## Collected data entries:
omit [DecidableEq P] [DecidableEq Rs] in
/-- The linearized relations `L_{𝔙_[0],F}` lie in the ideal of `𝒱 ∩ 𝔙_[0]` (reminder C36L57–L67). [cite: Hu2025, Prop. 5.16, pp. 89–92 (unrefereed preprint arXiv:2507.21400v1 under adjudication, D-0012/D-0089 — kernel support on OUR typed carrier of row 106; nothing of the source asserted)] -/
theorem lin0_mem_idealV0 (k : Fin Φ.N) : Φ.lin0 R k ∈ Φ.idealV0 R :=
  Ideal.subset_span (Or.inr ⟨k, rfl⟩)

/-- The Def. 5.13 transform of any listed binomial of `𝒱 ∩ 𝔙_[0]` lies in `Ṽ_{ϑ[k]} ∩ 𝔙` (typed carrier).
[cite: Hu2025, Prop. 5.16, pp. 89–92 (unrefereed preprint arXiv:2507.21400v1 under adjudication, D-0012/D-0089 — kernel support on OUR typed carrier of row 106; nothing of the source asserted)] -/
theorem transformB_toPoly_mem_idealVTilde (c : Φ.Chart) (k : ℕ) {B : Binomial (P ⊕ Rs)}
    (hB : B.toPoly (R := R) ∈ Φ.idealV0 R) : (Φ.transformB c k B).toPoly (R := R) ∈ Φ.idealVTilde R c k :=
  ChartSeq.properTransform_toPoly_mem_strictTransform _ hB

/-- The Def. 5.13 transform of a governing binomial lies in the chart ideal of `Ṽ_{ϑ[k]} ∩ 𝔙`. [cite: Hu2025, Prop. 5.16, pp. 89–92 (unrefereed preprint arXiv:2507.21400v1 under adjudication, D-0012/D-0089 — kernel support on OUR typed carrier of row 106; nothing of the source asserted)] -/
theorem govAt_toPoly_mem (c : Φ.Chart) (k : ℕ) (j : Fin Φ.N) (τ : Fin (Φ.t j)) :
    (Φ.govAt c k j τ).toPoly (R := R) ∈ Φ.idealVTilde R c k :=
  Φ.transformB_toPoly_mem_idealVTilde R c k (Φ.toPoly_mem_idealV0_of_mem_Bgov0 R ⟨⟨j, τ⟩, rfl⟩)

/-- The Def. 5.13 transform of a non-governing binomial lies in the chart ideal of `Ṽ_{ϑ[k]} ∩ 𝔙`. [cite: Hu2025, Prop. 5.16, pp. 89–92 (unrefereed preprint arXiv:2507.21400v1 under adjudication, D-0012/D-0089 — kernel support on OUR typed carrier of row 106; nothing of the source asserted)] -/
theorem ngvAt_toPoly_mem (c : Φ.Chart) (k : ℕ) (j : Fin Φ.N) {τ τ' : Fin (Φ.t j)} (hne : τ ≠ τ') :
    (Φ.ngvAt c k j τ τ').toPoly (R := R) ∈ Φ.idealVTilde R c k :=
  Φ.transformB_toPoly_mem_idealVTilde R c k (Φ.toPoly_mem_idealV0_of_mem_Bngv0 R ⟨j, τ, τ', hne, rfl⟩)

/-- The pull-back `L_{𝔙,F}` lies in the chart ideal of `Ṽ_{ϑ[k]} ∩ 𝔙`. [cite: Hu2025, Prop. 5.16, pp. 89–92 (unrefereed preprint arXiv:2507.21400v1 under adjudication, D-0012/D-0089 — kernel support on OUR typed carrier of row 106; nothing of the source asserted)] -/
theorem linAt_mem (c : Φ.Chart) (k : ℕ) (j : Fin Φ.N) : Φ.linAt R c k j ∈ Φ.idealVTilde R c k :=
  ChartSeq.pullback_mem_strictTransform _ (Φ.lin0_mem_idealV0 R j)

/-- **Prop. 5.16, the «⊆» half on the typed carrier:** every relation of the printed list lies in the chart ideal of
`Ṽ_{ϑ[k]} ∩ 𝔙` (`k = j+1`), on every frame with `u_k` distinct and the block bookkeeping ((i), (iv) of `IsStandard`).
[cite: Hu2025, Prop. 5.16, pp. 89–92 (unrefereed preprint arXiv:2507.21400v1 under adjudication, D-0012/D-0089 — kernel support on OUR typed carrier of row 106; nothing of the source asserted)] -/
theorem span_equationsAt_le_idealVTilde (hult : Function.Injective Φ.ult) (hblk : ∀ k r, Φ.lead k = some r → Φ.blk r = k)
    (hterm : ∀ k τ r, Φ.termR k τ = some r → Φ.blk r = k ∧ Φ.lead k ≠ some r) (c : Φ.Chart) (j : Fin Φ.N) :
    Ideal.span (Φ.equationsAt R c j) ≤ Φ.idealVTilde R c (j.val + 1) := by
  refine Ideal.span_le.mpr ?_
  rintro f (((((((⟨B, ⟨B₀, hB₀, rfl⟩, rfl⟩ | ⟨j', τ, -, rfl⟩) | ⟨j', -, rfl⟩) | ⟨τ, rfl⟩) | hf) | ⟨j', τ, -, rfl⟩) |
    ⟨j', τ, τ', -, hne, rfl⟩) | ⟨j', -, rfl⟩)
  · exact Φ.transformB_toPoly_mem_idealVTilde R c _ (Φ.toPoly_mem_idealV0_of_mem_rb R hB₀)
  · exact Φ.govAt_toPoly_mem R c _ j' τ
  · exact Φ.linAt_mem R c _ j'
  · rw [Φ.dispGov_eq_govAt R hult hblk hterm]; exact Φ.govAt_toPoly_mem R c _ j τ
  · rw [Set.mem_singleton_iff.mp hf, Φ.dispLin_eq_linAt R hblk hterm]; exact Φ.linAt_mem R c _ j
  · exact Φ.govAt_toPoly_mem R c _ j' τ
  · exact Φ.ngvAt_toPoly_mem R c _ j' hne
  · exact Φ.linAt_mem R c _ j'

/-- The same under `Φ.IsStandard`.
[cite: Hu2025, Prop. 5.16, pp. 89–92 (unrefereed preprint arXiv:2507.21400v1 under adjudication, D-0012/D-0089 — kernel support on OUR typed carrier of row 106; nothing of the source asserted)] -/
theorem span_equationsAt_le_idealVTilde_of_isStandard (hstd : Φ.IsStandard) (c : Φ.Chart) (j : Fin Φ.N) :
    Ideal.span (Φ.equationsAt R c j) ≤ Φ.idealVTilde R c (j.val + 1) :=
  Φ.span_equationsAt_le_idealVTilde R hstd.1 hstd.2.2.2.1 hstd.2.2.2.2.1 c j

end ThetaFrame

## HOW TO COMPLETE THIS TASK:
Look over the entries above and count the lines where the word "hstd" appears, then report only that count.

## EXERCISE ANSWER:
2